Originally, Inland Revenue had made psychometric testing compulsory for all employees, saying that if staff did not agree to the test they would not be considered for a role. Following the PSA’s advocacy for concerned staff, the department decided to call the testing ‘optional’, though it also cautioned in a letter to employees last week that non-participation "may mean that we have insufficient information that we can rely on to be satisfied of your capability to perform these new roles."

"Beyond the waste of time and the dubious value of this kind of testing, there’s also the issue of cost, which will be significant. The testing software is proprietary and expensive, and it’s not clear how much taxpayer money will be wasted on it," says Ms Polaczuk.

Inland Revenue’s Business Transformation restructure aims to modernise and simplify the tax system, but it is being carried out at the same time as a vast redesign of its computer systems. The PSA considers this a risky concurrence, and has concerns about the integrity of New Zealand’s tax system under these cumulative pressures.

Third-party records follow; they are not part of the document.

/-- **The near-axis term** (log-Hardy with the cut-off): with `φ = Wei2016.radialCutoff (2δ)`,
`∫₀ᴿ |w| ‖φ f‖² ≤ 8C₁ ∫₀ᴿ ρ ‖f'‖² + 8C₁D²δ⁻² ∫_δ^R ρ ‖f‖²` whenever `ρ|w(ρ)| ≤ C₁/ln²ρ` on
`(0, 2δ]`, `2δ < 1`, `|smoothTransition'| ≤ D`, `R ≥ 2δ`.
[cite: LeiZhang2017, proof of Cor. 1.3 (arXiv p. 7, the display ending in (2.1))] -/
theorem ray_near_le (hδ : 0 < δ) (h2δ : 2 * δ < 1) (hw : Continuous w) (hf : ContDiff ℝ 1 f)
    (hC₁ : 0 ≤ C₁) (hD : ∀ t, |deriv Real.smoothTransition t| ≤ D)
    (hmod : ∀ ρ, 0 < ρ → ρ ≤ 2 * δ → ρ * |w ρ| ≤ C₁ / Real.log ρ ^ 2) (hR : 2 * δ ≤ R) :
    ∫ ρ in (0 : ℝ)..R, |w ρ| * ‖Wei2016.radialCutoff (2 * δ) ρ • f ρ‖ ^ 2 ≤
      8 * C₁ * (∫ ρ in (0 : ℝ)..R, ρ * ‖deriv f ρ‖ ^ 2) +
        8 * C₁ * D ^ 2 / δ ^ 2 * ∫ ρ in δ..R, ρ * ‖f ρ‖ ^ 2 := by
  set a := 2 * δ with ha_def
  have ha0 : 0 < a := by positivity
  have hδa : δ ≤ a := by linarith
  have haR : a ≤ R := hR
  set φ := Wei2016.radialCutoff a with hφ_def
  set φ' := Wei2016.radialCutoffDeriv a with hφ'_def
  have hφc : ContDiff ℝ 1 φ := contDiff_radialCutoff a
  have hφcont : Continuous φ := hφc.continuous
  have hφ'cont : Continuous φ' := Wei2016.continuous_radialCutoffDeriv a
  have hfd : Differentiable ℝ f := hf.differentiable one_ne_zero
  have hfc : Continuous f := hf.continuous
  have hf'c : Continuous (deriv f) := hf.continuous_deriv_one
  have hφ1 : ∀ ρ, ρ ≤ δ → φ ρ = 1 := fun ρ hρ =>
    Wei2016.radialCutoff_eq_one ha0 (by rw [ha_def]; linarith)
  have hφ0 : ∀ ρ, a ≤ ρ → φ ρ = 0 := fun ρ hρ => Wei2016.radialCutoff_eq_zero ha0 hρ
  have hφ'0 : ∀ ρ, ρ ≤ δ → φ' ρ = 0 := fun ρ hρ =>
    Wei2016.radialCutoffDeriv_eq_zero_of_le ha0 (by rw [ha_def]; linarith)
  have hD0 : 0 ≤ D := (abs_nonneg _).trans (hD 0)
  have hφ'le : ∀ ρ, |φ' ρ| ≤ D / δ := fun ρ => by
    have h := Wei2016.abs_radialCutoffDeriv_le ha0 hD ρ
    rw [ha_def] at h
    calc |φ' ρ| ≤ 2 * D / (2 * δ) := h
      _ = D / δ := by field_simp
  have hφle1 : ∀ ρ, |φ ρ| ≤ 1 := fun ρ => by
    rw [abs_of_nonneg (Wei2016.radialCutoff_nonneg a ρ)]; exact Wei2016.radialCutoff_le_one a ρ
  -- the truncated profile `h = φ f` and its derivative
  set h : ℝ → E := fun ρ => φ ρ • f ρ with hh_def
  have hh : ContDiff ℝ 1 h := hφc.smul hf
  have hhc : Continuous h := hh.continuous
  have hderiv : ∀ ρ, deriv h ρ = φ ρ • deriv f ρ + φ' ρ • f ρ := fun ρ => by
    have h1 := (Wei2016.hasDerivAt_radialCutoff a ρ).smul (hfd ρ).hasDerivAt
    exact h1.deriv
  have hha : h a = 0 := by simp only [hh_def, hφ0 a le_rfl, zero_smul]
  -- Step 1: log-Hardy on `(0, a]`
  have hLH := logHardy_of_eq_zero hh ha0 (by linarith) hha
  have hLHi := (logHardy hh ha0 (by linarith)).1
  -- Step 2: the integrand vanishes on `[a, R]`
  have hint_w : ∀ b c, IntervalIntegrable (fun ρ => |w ρ| * ‖h ρ‖ ^ 2) volume b c := fun b c =>
    ((continuous_abs.comp hw).mul (hhc.norm.pow 2)).intervalIntegrable b c
  have hsplit : ∫ ρ in (0 : ℝ)..R, |w ρ| * ‖h ρ‖ ^ 2 = ∫ ρ in (0 : ℝ)..a, |w ρ| * ‖h ρ‖ ^ 2 := by
    rw [← integral_add_adjacent_intervals (hint_w 0 a) (hint_w a R)]
    have hz : ∫ ρ in a..R, |w ρ| * ‖h ρ‖ ^ 2 = 0 := by
      have heq : EqOn (fun ρ => |w ρ| * ‖h ρ‖ ^ 2) (fun _ => (0 : ℝ)) (uIcc a R) := fun ρ hρ => by
        rw [uIcc_of_le haR] at hρ
        simp [hh_def, hφ0 ρ hρ.1]
      rw [intervalIntegral.integral_congr heq]
      simp
    rw [hz, add_zero]
  -- Step 3: `|w| ‖h‖² ≤ C₁ ‖h‖²/(ρ ln²ρ)` on `(0, a)`
  have hstep3 : ∫ ρ in (0 : ℝ)..a, |w ρ| * ‖h ρ‖ ^ 2 ≤
      C₁ * ∫ ρ in (0 : ℝ)..a, ‖h ρ‖ ^ 2 / (ρ * Real.log ρ ^ 2) := by
    rw [← intervalIntegral.integral_const_mul]
    refine integral_mono_on_of_le_Ioo ha0.le (hint_w 0 a) (hLHi.const_mul C₁) fun ρ hρ => ?_
    have hm := hmod ρ hρ.1 hρ.2.le
    have hlog : 0 < Real.log ρ ^ 2 :=
      sq_pos_of_neg (Real.log_neg hρ.1 (by linarith [hρ.2]))
    have hwle : |w ρ| ≤ C₁ / (ρ * Real.log ρ ^ 2) := by
      rw [le_div_iff₀ (mul_pos hρ.1 hlog)]
      calc |w ρ| * (ρ * Real.log ρ ^ 2) = ρ * |w ρ| * Real.log ρ ^ 2 := by ring
        _ ≤ C₁ / Real.log ρ ^ 2 * Real.log ρ ^ 2 := by gcongr
        _ = C₁ := div_mul_cancel₀ C₁ hlog.ne'
    calc |w ρ| * ‖h ρ‖ ^ 2 ≤ C₁ / (ρ * Real.log ρ ^ 2) * ‖h ρ‖ ^ 2 := by gcongr
      _ = C₁ * (‖h ρ‖ ^ 2 / (ρ * Real.log ρ ^ 2)) := by ring
  -- Step 4: `∫₀ᵃ ρ ‖h'‖² ≤ 2 ∫₀ᵃ ρ ‖f'‖² + 2 (D/δ)² ∫_δ^a ρ ‖f‖²`
  have hint_f' : ∀ b c, IntervalIntegrable (fun ρ => ρ * ‖deriv f ρ‖ ^ 2) volume b c := fun b c =>
    (continuous_id.mul (hf'c.norm.pow 2)).intervalIntegrable b c
  have hint_f : ∀ b c, IntervalIntegrable (fun ρ => ρ * ‖f ρ‖ ^ 2) volume b c := fun b c =>
    (continuous_id.mul (hfc.norm.pow 2)).intervalIntegrable b c
  have hint_φ'f : ∀ b c, IntervalIntegrable (fun ρ => ρ * (φ' ρ ^ 2 * ‖f ρ‖ ^ 2)) volume b c :=
    fun b c => (continuous_id.mul ((hφ'cont.pow 2).mul (hfc.norm.pow 2))).intervalIntegrable b c
  have hderiv_c : Continuous fun ρ => ‖deriv h ρ‖ ^ 2 * ρ := by
    have : Continuous (deriv h) := hh.continuous_deriv_one
    exact (this.norm.pow 2).mul continuous_id
  have hstep4a : ∫ ρ in (0 : ℝ)..a, ‖deriv h ρ‖ ^ 2 * ρ ≤
      2 * (∫ ρ in (0 : ℝ)..a, ρ * ‖deriv f ρ‖ ^ 2) +
        2 * ∫ ρ in (0 : ℝ)..a, ρ * (φ' ρ ^ 2 * ‖f ρ‖ ^ 2) := by
    rw [← intervalIntegral.integral_const_mul, ← intervalIntegral.integral_const_mul,
      ← intervalIntegral.integral_add ((hint_f' 0 a).const_mul 2) ((hint_φ'f 0 a).const_mul 2)]
    refine integral_mono_on ha0.le (hderiv_c.intervalIntegrable 0 a)
      (((hint_f' 0 a).const_mul 2).add ((hint_φ'f 0 a).const_mul 2)) fun ρ hρ => ?_
    rw [hderiv ρ]
    have h1 := norm_add_sq_le_two_mul (φ ρ • deriv f ρ) (φ' ρ • f ρ)
    rw [norm_smul, norm_smul, mul_pow, mul_pow, Real.norm_eq_abs, Real.norm_eq_abs, sq_abs,
      sq_abs] at h1
    have h2 : φ ρ ^ 2 ≤ 1 := by
      have := hφle1 ρ
      nlinarith [abs_nonneg (φ ρ), sq_abs (φ ρ)]
    have hρ0 : 0 ≤ ρ := hρ.1
    nlinarith [mul_nonneg hρ0 (sq_nonneg ‖deriv f ρ‖),
      mul_le_mul_of_nonneg_right h2 (sq_nonneg ‖deriv f ρ‖)]
  have hstep4b : ∫ ρ in (0 : ℝ)..a, ρ * (φ' ρ ^ 2 * ‖f ρ‖ ^ 2) ≤
      (D / δ) ^ 2 * ∫ ρ in δ..a, ρ * ‖f ρ‖ ^ 2 := by
    -- vanishes on `[0, δ]`
    rw [← integral_add_adjacent_intervals (hint_φ'f 0 δ) (hint_φ'f δ a)]
    have hz : ∫ ρ in (0 : ℝ)..δ, ρ * (φ' ρ ^ 2 * ‖f ρ‖ ^ 2) = 0 := by
      have heq : EqOn (fun ρ => ρ * (φ' ρ ^ 2 * ‖f ρ‖ ^ 2)) (fun _ => (0 : ℝ)) (uIcc 0 δ) :=
        fun ρ hρ => by
          rw [uIcc_of_le hδ.le] at hρ
          simp [hφ'0 ρ hρ.2]
      rw [intervalIntegral.integral_congr heq]
      simp
    rw [hz, zero_add, ← intervalIntegral.integral_const_mul]
    refine integral_mono_on hδa (hint_φ'f δ a) ((hint_f δ a).const_mul _) fun ρ hρ => ?_
    have hρ0 : 0 ≤ ρ := hδ.le.trans hρ.1
    have h1 : φ' ρ ^ 2 ≤ (D / δ) ^ 2 := by
      have := hφ'le ρ
      rw [← sq_abs]
      exact pow_le_pow_left₀ (abs_nonneg _) this 2
    calc ρ * (φ' ρ ^ 2 * ‖f ρ‖ ^ 2) ≤ ρ * ((D / δ) ^ 2 * ‖f ρ‖ ^ 2) := by gcongr
      _ = (D / δ) ^ 2 * (ρ * ‖f ρ‖ ^ 2) := by ring
  -- Step 5: enlarge the intervals
  have hmono1 : ∫ ρ in (0 : ℝ)..a, ρ * ‖deriv f ρ‖ ^ 2 ≤ ∫ ρ in (0 : ℝ)..R, ρ * ‖deriv f ρ‖ ^ 2 :=
    integral_mono_interval le_rfl ha0.le haR
      ((ae_restrict_mem measurableSet_Ioc).mono fun ρ hρ => by
        exact mul_nonneg hρ.1.le (sq_nonneg _)) (hint_f' 0 R)
  have hmono2 : ∫ ρ in δ..a, ρ * ‖f ρ‖ ^ 2 ≤ ∫ ρ in δ..R, ρ * ‖f ρ‖ ^ 2 :=
    integral_mono_interval le_rfl hδa haR
      ((ae_restrict_mem measurableSet_Ioc).mono fun ρ hρ => by
        exact mul_nonneg (hδ.le.trans hρ.1.le) (sq_nonneg _)) (hint_f δ R)
  have hI1 : 0 ≤ ∫ ρ in (0 : ℝ)..R, ρ * ‖deriv f ρ‖ ^ 2 :=
    intervalIntegral.integral_nonneg (by linarith) fun ρ hρ => mul_nonneg hρ.1 (sq_nonneg _)
  have hI2 : 0 ≤ ∫ ρ in δ..R, ρ * ‖f ρ‖ ^ 2 :=
    intervalIntegral.integral_nonneg (by linarith) fun ρ hρ => mul_nonneg (hδ.le.trans hρ.1) (sq_nonneg _)
  -- assemble
  rw [hsplit]
  calc ∫ ρ in (0 : ℝ)..a, |w ρ| * ‖h ρ‖ ^ 2
      ≤ C₁ * ∫ ρ in (0 : ℝ)..a, ‖h ρ‖ ^ 2 / (ρ * Real.log ρ ^ 2) := hstep3
    _ ≤ C₁ * (4 * ∫ ρ in (0 : ℝ)..a, ‖deriv h ρ‖ ^ 2 * ρ) := by gcongr
    _ ≤ C₁ * (4 * (2 * (∫ ρ in (0 : ℝ)..R, ρ * ‖deriv f ρ‖ ^ 2) +
          2 * ((D / δ) ^ 2 * ∫ ρ in δ..R, ρ * ‖f ρ‖ ^ 2))) := by
        gcongr
        calc ∫ ρ in (0 : ℝ)..a, ‖deriv h ρ‖ ^ 2 * ρ
            ≤ 2 * (∫ ρ in (0 : ℝ)..a, ρ * ‖deriv f ρ‖ ^ 2) +
                2 * ∫ ρ in (0 : ℝ)..a, ρ * (φ' ρ ^ 2 * ‖f ρ‖ ^ 2) := hstep4a
          _ ≤ 2 * (∫ ρ in (0 : ℝ)..R, ρ * ‖deriv f ρ‖ ^ 2) +
                2 * ((D / δ) ^ 2 * ∫ ρ in δ..R, ρ * ‖f ρ‖ ^ 2) := by
              gcongr
              exact hstep4b.trans (mul_le_mul_of_nonneg_left hmono2 (sq_nonneg _))
    _ = 8 * C₁ * (∫ ρ in (0 : ℝ)..R, ρ * ‖deriv f ρ‖ ^ 2) +
          8 * C₁ * D ^ 2 / δ ^ 2 * ∫ ρ in δ..R, ρ * ‖f ρ‖ ^ 2 := by
        field_simp
        ring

"We asked for this case to be removed from the Employment Relations Authority to the Court and to be heard under urgency, and this request was granted," says Ms Polaczuk.

"It’s deeply unfortunate that Inland Revenue’s senior managers wouldn’t resolve this in good faith with the PSA and listen to the voices of its members. We are disappointed with IR’s decision to use this testing and with its approach."

"So we’re heading to Court on behalf of our members, and will be awaiting a verdict on whether this testing is unlawful as well as unwise."